→ **RECORDS TO PROCESS**:
------------------------------

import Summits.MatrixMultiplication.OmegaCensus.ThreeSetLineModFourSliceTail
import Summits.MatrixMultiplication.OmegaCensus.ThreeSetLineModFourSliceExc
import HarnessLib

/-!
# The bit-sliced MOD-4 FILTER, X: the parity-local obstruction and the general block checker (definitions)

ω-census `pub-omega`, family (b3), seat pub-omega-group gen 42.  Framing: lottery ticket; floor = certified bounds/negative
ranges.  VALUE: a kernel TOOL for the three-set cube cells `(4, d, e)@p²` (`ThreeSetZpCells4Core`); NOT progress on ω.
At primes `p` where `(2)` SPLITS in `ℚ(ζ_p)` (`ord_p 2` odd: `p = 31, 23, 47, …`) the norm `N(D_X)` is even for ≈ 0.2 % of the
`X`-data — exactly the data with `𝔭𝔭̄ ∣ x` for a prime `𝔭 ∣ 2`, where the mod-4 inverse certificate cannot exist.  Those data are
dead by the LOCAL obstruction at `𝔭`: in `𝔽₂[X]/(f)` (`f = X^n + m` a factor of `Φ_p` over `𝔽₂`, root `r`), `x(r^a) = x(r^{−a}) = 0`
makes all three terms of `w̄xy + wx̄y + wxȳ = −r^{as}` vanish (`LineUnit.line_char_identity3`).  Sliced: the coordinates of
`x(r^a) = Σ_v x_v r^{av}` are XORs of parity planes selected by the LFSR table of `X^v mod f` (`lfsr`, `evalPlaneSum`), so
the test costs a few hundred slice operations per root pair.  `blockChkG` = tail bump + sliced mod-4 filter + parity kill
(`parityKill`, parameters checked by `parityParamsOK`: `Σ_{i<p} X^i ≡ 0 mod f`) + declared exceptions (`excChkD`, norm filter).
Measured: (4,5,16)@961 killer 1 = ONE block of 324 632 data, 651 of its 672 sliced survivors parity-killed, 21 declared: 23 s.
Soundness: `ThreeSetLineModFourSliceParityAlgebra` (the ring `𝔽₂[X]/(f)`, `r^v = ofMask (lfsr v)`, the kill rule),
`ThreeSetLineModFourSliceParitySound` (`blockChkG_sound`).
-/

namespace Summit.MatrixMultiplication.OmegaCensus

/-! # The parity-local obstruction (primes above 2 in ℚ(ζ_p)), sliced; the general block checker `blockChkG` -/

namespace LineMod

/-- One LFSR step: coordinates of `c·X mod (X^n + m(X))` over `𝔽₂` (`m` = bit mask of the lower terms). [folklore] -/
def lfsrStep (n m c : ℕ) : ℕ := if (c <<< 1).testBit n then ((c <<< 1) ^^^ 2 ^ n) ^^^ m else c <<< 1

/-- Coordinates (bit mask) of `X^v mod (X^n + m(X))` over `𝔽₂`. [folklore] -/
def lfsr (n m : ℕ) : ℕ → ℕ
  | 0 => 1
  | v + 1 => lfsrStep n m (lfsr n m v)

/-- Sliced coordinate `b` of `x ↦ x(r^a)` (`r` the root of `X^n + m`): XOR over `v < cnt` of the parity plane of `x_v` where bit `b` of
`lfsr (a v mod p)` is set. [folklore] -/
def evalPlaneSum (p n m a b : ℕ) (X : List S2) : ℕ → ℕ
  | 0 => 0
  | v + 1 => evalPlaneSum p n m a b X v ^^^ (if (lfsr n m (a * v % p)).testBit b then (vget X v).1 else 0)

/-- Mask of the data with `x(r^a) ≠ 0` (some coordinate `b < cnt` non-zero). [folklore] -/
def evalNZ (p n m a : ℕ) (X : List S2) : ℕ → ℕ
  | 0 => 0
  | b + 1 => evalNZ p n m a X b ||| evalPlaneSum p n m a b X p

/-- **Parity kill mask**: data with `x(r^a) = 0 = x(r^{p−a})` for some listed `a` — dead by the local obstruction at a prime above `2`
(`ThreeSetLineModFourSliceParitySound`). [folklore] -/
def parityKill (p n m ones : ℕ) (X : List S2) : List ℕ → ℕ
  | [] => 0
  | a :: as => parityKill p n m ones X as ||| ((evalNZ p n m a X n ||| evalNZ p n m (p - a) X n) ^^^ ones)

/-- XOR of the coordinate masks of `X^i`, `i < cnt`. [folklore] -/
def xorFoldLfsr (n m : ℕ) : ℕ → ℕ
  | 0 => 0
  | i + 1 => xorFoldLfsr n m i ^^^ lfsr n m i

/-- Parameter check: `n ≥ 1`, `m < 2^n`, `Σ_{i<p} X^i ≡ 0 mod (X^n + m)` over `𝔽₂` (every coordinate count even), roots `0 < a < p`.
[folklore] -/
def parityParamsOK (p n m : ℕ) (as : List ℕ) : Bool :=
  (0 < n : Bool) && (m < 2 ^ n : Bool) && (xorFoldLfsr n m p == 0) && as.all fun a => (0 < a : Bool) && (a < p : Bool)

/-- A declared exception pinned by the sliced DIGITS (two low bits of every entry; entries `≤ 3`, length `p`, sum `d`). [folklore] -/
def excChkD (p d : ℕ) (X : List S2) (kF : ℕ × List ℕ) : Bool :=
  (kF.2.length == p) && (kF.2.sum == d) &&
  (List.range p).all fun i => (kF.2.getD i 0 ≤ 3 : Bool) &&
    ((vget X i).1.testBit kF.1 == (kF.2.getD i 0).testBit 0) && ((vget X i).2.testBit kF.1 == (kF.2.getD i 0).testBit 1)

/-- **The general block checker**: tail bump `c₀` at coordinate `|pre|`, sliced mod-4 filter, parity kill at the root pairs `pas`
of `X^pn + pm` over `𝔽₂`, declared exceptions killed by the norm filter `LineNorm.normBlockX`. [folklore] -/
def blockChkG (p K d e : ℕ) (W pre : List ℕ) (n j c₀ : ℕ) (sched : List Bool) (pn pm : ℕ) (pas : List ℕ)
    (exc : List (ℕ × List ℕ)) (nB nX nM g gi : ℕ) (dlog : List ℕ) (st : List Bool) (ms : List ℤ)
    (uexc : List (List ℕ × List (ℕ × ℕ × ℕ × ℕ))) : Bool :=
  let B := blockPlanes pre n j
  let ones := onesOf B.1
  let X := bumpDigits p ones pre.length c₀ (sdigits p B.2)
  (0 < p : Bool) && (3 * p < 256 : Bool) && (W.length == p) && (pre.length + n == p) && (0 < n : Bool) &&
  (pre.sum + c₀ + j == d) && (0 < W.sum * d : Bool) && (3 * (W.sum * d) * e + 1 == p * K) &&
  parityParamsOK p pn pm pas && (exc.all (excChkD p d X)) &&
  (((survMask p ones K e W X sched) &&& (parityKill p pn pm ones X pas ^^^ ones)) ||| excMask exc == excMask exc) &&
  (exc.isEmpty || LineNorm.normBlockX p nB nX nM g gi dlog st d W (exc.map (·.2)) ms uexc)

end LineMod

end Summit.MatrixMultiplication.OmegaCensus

------------------------------

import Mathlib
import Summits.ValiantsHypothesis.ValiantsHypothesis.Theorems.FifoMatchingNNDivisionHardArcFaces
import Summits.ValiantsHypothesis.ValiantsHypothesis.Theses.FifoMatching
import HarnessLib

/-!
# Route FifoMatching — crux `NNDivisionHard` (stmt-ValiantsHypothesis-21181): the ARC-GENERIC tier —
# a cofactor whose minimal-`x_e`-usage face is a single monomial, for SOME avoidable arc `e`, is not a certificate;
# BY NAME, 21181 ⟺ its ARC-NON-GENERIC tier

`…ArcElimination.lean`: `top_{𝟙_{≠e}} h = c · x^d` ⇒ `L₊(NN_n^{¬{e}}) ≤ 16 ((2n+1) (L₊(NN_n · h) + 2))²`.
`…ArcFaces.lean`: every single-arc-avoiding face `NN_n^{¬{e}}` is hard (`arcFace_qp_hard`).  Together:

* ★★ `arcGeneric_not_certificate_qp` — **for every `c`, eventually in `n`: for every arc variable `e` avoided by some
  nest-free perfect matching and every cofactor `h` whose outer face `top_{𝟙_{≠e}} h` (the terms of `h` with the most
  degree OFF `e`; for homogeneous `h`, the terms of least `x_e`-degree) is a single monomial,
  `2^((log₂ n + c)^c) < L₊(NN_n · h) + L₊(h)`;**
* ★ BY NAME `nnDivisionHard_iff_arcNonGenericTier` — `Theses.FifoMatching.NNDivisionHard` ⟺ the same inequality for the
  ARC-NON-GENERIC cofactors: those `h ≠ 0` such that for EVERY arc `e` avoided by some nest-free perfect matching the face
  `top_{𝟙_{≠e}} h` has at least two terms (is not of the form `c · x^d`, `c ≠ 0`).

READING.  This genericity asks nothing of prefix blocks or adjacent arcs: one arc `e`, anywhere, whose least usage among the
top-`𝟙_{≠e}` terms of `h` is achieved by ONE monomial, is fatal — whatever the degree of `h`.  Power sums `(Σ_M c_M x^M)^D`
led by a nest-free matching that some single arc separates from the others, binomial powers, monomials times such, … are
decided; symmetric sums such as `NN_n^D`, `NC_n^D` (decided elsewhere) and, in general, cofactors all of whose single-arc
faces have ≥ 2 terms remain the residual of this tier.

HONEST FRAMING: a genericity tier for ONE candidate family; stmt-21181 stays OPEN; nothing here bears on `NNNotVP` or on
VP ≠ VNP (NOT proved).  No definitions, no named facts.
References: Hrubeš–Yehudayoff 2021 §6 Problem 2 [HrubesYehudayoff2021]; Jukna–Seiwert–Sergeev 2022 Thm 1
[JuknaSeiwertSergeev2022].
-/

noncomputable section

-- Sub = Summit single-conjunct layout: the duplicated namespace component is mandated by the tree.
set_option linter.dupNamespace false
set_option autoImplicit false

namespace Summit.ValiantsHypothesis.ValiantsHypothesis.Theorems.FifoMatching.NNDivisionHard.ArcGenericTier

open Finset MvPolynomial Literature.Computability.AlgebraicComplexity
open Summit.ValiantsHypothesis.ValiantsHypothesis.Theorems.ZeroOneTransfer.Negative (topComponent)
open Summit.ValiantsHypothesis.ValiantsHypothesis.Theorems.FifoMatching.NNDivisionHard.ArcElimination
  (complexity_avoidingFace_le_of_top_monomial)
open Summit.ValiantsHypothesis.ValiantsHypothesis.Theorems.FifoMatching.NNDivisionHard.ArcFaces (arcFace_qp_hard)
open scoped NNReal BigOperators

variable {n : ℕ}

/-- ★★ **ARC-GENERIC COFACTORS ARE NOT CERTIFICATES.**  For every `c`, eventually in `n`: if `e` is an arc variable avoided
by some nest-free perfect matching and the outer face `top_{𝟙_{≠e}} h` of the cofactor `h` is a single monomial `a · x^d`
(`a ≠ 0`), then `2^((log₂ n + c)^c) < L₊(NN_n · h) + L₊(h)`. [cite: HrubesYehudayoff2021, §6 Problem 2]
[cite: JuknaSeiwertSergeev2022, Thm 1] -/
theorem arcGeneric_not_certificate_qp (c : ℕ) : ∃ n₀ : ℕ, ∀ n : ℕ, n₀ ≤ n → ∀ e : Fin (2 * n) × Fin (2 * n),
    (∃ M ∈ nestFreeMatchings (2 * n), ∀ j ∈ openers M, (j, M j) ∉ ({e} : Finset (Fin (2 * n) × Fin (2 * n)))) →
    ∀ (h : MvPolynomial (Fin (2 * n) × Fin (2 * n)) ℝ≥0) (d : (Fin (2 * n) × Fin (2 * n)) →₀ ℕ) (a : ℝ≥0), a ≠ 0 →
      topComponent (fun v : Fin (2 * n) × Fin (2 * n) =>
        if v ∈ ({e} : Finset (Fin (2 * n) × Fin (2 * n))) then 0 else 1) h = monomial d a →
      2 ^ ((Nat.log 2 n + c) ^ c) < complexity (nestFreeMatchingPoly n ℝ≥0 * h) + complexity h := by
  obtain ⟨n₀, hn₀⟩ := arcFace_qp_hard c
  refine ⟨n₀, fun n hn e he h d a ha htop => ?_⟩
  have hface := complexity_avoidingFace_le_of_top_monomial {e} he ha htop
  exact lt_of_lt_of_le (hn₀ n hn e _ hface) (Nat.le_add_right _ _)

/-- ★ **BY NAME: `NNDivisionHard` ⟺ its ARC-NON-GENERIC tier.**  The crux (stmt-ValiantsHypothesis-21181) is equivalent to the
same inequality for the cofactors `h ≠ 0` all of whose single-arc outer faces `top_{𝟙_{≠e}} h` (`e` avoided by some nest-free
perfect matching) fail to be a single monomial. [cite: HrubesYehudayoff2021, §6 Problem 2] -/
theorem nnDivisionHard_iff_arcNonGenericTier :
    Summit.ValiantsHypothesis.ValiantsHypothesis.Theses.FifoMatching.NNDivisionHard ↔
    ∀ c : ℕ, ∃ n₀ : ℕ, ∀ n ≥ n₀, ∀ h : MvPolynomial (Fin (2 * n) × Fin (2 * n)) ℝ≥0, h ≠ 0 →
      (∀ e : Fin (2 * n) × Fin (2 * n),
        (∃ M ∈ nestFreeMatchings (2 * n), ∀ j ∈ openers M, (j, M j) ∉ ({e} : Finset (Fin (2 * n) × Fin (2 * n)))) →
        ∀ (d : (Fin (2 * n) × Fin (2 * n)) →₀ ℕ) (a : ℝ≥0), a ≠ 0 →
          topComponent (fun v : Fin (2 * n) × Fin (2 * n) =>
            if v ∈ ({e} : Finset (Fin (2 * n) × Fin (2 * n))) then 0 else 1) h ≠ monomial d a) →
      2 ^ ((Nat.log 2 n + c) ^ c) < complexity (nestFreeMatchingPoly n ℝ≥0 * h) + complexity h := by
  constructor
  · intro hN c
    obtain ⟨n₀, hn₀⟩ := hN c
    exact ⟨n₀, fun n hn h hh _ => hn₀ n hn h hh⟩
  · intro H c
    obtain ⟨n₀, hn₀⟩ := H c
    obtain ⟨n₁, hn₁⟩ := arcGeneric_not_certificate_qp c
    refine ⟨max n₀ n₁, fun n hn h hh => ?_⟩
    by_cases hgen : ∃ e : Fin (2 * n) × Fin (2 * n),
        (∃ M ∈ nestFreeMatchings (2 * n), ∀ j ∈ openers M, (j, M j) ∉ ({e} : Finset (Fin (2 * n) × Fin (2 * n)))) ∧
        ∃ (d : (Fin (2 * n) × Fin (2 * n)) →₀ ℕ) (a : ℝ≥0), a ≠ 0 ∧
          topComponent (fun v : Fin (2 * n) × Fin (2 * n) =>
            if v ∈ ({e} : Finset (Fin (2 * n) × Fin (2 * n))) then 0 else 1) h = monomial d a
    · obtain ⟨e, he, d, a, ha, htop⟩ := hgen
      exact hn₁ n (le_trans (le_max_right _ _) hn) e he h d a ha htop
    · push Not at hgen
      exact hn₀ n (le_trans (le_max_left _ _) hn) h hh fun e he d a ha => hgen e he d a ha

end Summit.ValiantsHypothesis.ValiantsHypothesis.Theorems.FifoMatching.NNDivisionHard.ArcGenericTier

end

------------------------------

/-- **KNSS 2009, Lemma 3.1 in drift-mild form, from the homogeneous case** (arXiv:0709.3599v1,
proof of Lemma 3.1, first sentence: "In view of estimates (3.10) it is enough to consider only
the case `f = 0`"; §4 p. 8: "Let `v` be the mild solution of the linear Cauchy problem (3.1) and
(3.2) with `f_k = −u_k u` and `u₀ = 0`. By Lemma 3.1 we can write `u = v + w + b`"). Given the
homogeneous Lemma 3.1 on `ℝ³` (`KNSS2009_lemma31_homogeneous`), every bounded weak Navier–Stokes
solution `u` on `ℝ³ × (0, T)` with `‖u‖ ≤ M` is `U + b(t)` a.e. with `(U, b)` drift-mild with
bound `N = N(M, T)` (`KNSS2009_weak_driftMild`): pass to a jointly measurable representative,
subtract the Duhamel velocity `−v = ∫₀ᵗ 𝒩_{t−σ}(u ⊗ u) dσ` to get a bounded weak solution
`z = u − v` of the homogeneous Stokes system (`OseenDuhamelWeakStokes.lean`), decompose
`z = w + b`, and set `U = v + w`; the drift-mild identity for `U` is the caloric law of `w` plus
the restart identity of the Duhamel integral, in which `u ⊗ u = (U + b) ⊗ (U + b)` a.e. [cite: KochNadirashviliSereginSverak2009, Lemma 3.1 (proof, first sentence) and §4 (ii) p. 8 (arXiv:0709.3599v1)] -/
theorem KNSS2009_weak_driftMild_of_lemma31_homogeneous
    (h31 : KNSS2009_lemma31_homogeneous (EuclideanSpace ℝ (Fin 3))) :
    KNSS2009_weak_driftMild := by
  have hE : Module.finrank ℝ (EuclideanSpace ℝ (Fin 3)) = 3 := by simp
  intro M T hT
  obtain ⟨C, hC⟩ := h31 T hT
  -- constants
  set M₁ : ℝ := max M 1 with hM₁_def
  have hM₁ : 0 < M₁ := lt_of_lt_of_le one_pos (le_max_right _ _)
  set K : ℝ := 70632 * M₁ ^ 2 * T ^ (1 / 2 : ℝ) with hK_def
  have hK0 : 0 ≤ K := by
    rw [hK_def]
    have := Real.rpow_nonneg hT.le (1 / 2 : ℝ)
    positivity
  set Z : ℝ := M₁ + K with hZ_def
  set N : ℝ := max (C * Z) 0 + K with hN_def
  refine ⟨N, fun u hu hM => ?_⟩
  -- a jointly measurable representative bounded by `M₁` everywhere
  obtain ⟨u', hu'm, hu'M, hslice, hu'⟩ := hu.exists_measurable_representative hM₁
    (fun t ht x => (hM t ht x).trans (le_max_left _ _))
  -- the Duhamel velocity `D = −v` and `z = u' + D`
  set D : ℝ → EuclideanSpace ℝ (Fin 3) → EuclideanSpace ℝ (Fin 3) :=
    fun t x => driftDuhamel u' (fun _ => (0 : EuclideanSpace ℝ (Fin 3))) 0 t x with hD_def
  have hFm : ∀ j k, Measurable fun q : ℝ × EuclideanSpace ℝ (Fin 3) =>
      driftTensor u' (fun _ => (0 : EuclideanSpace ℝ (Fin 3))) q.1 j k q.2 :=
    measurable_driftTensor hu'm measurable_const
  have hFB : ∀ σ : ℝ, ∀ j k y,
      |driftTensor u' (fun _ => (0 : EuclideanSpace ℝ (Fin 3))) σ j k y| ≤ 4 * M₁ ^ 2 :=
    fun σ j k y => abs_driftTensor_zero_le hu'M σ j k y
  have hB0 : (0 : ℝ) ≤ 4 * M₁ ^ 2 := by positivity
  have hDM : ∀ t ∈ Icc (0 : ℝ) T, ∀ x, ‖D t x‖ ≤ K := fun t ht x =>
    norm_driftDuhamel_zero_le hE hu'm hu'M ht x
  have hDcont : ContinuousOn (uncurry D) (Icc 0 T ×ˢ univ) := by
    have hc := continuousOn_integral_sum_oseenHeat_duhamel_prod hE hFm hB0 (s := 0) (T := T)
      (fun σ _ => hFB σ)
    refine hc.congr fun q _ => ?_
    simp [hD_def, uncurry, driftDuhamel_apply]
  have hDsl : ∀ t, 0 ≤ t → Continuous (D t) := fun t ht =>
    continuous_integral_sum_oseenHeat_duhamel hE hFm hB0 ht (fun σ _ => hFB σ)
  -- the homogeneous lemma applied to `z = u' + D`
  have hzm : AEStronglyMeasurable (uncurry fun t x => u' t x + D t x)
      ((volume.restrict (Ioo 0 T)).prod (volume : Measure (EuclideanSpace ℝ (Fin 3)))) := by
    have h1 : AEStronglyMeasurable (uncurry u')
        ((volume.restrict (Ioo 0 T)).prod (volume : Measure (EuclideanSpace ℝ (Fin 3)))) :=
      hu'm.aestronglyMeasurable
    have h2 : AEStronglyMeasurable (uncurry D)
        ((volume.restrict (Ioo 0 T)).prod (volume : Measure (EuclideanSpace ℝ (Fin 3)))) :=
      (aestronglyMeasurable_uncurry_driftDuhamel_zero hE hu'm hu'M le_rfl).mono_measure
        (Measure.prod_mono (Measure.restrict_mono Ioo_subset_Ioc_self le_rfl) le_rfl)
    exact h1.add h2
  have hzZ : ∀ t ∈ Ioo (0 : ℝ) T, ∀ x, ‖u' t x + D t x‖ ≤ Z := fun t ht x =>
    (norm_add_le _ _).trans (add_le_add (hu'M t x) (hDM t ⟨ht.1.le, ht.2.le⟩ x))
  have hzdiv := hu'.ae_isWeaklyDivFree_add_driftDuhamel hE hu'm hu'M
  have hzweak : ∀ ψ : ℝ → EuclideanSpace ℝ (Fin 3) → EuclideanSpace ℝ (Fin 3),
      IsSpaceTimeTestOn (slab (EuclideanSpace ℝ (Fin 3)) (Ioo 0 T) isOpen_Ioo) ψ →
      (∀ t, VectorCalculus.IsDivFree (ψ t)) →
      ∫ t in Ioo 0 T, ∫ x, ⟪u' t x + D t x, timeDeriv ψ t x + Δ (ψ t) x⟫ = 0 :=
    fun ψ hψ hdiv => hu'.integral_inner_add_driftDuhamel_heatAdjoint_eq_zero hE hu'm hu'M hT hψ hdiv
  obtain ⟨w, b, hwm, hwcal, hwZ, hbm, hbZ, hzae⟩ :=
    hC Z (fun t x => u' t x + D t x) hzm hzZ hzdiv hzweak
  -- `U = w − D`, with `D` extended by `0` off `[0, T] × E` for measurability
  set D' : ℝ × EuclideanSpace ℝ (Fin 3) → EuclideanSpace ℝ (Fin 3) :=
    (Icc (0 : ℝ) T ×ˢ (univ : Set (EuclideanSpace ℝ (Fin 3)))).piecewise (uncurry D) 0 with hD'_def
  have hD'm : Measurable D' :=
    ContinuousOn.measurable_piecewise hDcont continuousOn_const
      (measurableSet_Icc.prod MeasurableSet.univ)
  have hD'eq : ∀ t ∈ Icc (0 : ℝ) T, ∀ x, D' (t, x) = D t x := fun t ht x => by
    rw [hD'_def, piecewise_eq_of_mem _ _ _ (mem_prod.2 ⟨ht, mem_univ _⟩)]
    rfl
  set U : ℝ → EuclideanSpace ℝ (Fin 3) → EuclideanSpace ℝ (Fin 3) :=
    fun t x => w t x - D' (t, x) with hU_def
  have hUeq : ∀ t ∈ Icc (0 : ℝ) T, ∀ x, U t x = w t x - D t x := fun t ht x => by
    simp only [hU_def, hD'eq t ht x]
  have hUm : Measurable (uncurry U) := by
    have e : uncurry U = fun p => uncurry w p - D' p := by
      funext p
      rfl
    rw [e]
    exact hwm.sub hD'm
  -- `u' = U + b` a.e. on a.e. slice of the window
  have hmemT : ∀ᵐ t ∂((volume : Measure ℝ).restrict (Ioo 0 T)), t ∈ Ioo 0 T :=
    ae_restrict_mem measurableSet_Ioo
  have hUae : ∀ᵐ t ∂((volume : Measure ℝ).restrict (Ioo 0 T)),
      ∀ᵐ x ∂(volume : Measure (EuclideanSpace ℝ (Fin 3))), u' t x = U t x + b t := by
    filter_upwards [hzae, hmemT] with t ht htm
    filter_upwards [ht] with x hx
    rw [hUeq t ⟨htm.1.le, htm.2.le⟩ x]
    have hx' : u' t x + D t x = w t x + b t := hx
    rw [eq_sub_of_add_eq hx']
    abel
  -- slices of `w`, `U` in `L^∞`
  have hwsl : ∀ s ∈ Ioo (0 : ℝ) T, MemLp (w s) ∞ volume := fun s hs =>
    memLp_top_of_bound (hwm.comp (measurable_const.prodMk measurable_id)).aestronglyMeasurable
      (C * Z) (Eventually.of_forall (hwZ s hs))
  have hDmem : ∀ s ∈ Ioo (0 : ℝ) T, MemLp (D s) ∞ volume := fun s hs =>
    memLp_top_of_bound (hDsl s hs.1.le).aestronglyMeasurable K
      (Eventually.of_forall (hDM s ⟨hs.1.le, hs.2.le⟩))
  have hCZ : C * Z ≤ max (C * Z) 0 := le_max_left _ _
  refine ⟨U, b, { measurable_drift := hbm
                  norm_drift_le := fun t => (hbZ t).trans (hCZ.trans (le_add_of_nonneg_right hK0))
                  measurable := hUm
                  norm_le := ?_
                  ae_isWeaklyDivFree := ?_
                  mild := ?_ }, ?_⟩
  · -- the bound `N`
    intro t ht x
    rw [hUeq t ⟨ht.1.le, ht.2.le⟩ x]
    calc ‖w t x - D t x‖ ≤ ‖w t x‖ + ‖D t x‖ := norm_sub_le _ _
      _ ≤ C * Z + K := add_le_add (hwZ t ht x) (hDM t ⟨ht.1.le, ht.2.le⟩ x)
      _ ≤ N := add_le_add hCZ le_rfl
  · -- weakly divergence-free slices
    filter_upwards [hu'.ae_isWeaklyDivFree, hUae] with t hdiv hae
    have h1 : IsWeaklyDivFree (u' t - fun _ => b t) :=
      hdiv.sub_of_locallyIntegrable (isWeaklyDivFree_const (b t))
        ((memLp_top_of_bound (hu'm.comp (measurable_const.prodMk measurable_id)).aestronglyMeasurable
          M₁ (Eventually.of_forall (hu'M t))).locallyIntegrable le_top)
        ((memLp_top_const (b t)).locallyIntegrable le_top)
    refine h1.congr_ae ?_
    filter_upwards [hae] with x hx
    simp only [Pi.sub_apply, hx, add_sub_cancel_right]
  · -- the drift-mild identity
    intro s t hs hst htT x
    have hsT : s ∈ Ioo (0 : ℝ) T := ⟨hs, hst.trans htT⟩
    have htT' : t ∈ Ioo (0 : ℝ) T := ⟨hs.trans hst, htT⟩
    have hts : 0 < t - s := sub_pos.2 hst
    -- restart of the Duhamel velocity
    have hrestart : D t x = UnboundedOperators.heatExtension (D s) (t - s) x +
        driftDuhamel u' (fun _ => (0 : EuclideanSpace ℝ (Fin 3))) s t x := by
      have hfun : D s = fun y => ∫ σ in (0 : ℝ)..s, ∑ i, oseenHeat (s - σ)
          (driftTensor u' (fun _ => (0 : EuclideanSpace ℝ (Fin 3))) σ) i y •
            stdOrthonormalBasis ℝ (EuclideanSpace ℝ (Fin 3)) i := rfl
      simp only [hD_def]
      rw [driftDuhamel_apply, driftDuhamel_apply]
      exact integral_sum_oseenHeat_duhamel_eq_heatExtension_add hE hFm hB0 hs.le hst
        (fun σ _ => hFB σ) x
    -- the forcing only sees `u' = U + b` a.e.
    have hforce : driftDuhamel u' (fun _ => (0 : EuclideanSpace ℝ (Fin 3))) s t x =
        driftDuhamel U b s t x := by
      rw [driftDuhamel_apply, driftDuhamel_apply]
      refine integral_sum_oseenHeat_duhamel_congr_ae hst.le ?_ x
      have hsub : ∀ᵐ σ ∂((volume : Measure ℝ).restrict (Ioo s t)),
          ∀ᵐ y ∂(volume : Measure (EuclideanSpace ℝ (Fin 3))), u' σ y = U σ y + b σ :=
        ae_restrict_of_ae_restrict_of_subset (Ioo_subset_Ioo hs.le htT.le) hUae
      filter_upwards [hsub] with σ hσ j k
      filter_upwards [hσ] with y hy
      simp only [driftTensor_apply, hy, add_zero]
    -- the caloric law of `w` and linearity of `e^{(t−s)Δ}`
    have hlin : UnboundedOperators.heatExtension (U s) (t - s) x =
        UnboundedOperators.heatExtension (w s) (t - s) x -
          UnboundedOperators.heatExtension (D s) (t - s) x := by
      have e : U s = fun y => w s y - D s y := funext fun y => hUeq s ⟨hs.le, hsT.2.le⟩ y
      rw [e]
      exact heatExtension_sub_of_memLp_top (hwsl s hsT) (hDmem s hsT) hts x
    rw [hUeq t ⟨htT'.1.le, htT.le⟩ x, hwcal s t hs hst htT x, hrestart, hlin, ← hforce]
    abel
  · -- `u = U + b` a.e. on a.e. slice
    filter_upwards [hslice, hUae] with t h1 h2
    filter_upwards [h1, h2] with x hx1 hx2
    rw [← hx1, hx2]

------------------------------

→ **EXERCISE AIM**:
Every line that contains "topComponent" should be copied out of the data.

→ **TASK ANSWER**:
open Summit.ValiantsHypothesis.ValiantsHypothesis.Theorems.ZeroOneTransfer.Negative (topComponent)
      topComponent (fun v : Fin (2 * n) × Fin (2 * n) =>
          topComponent (fun v : Fin (2 * n) × Fin (2 * n) =>
          topComponent (fun v : Fin (2 * n) × Fin (2 * n) =>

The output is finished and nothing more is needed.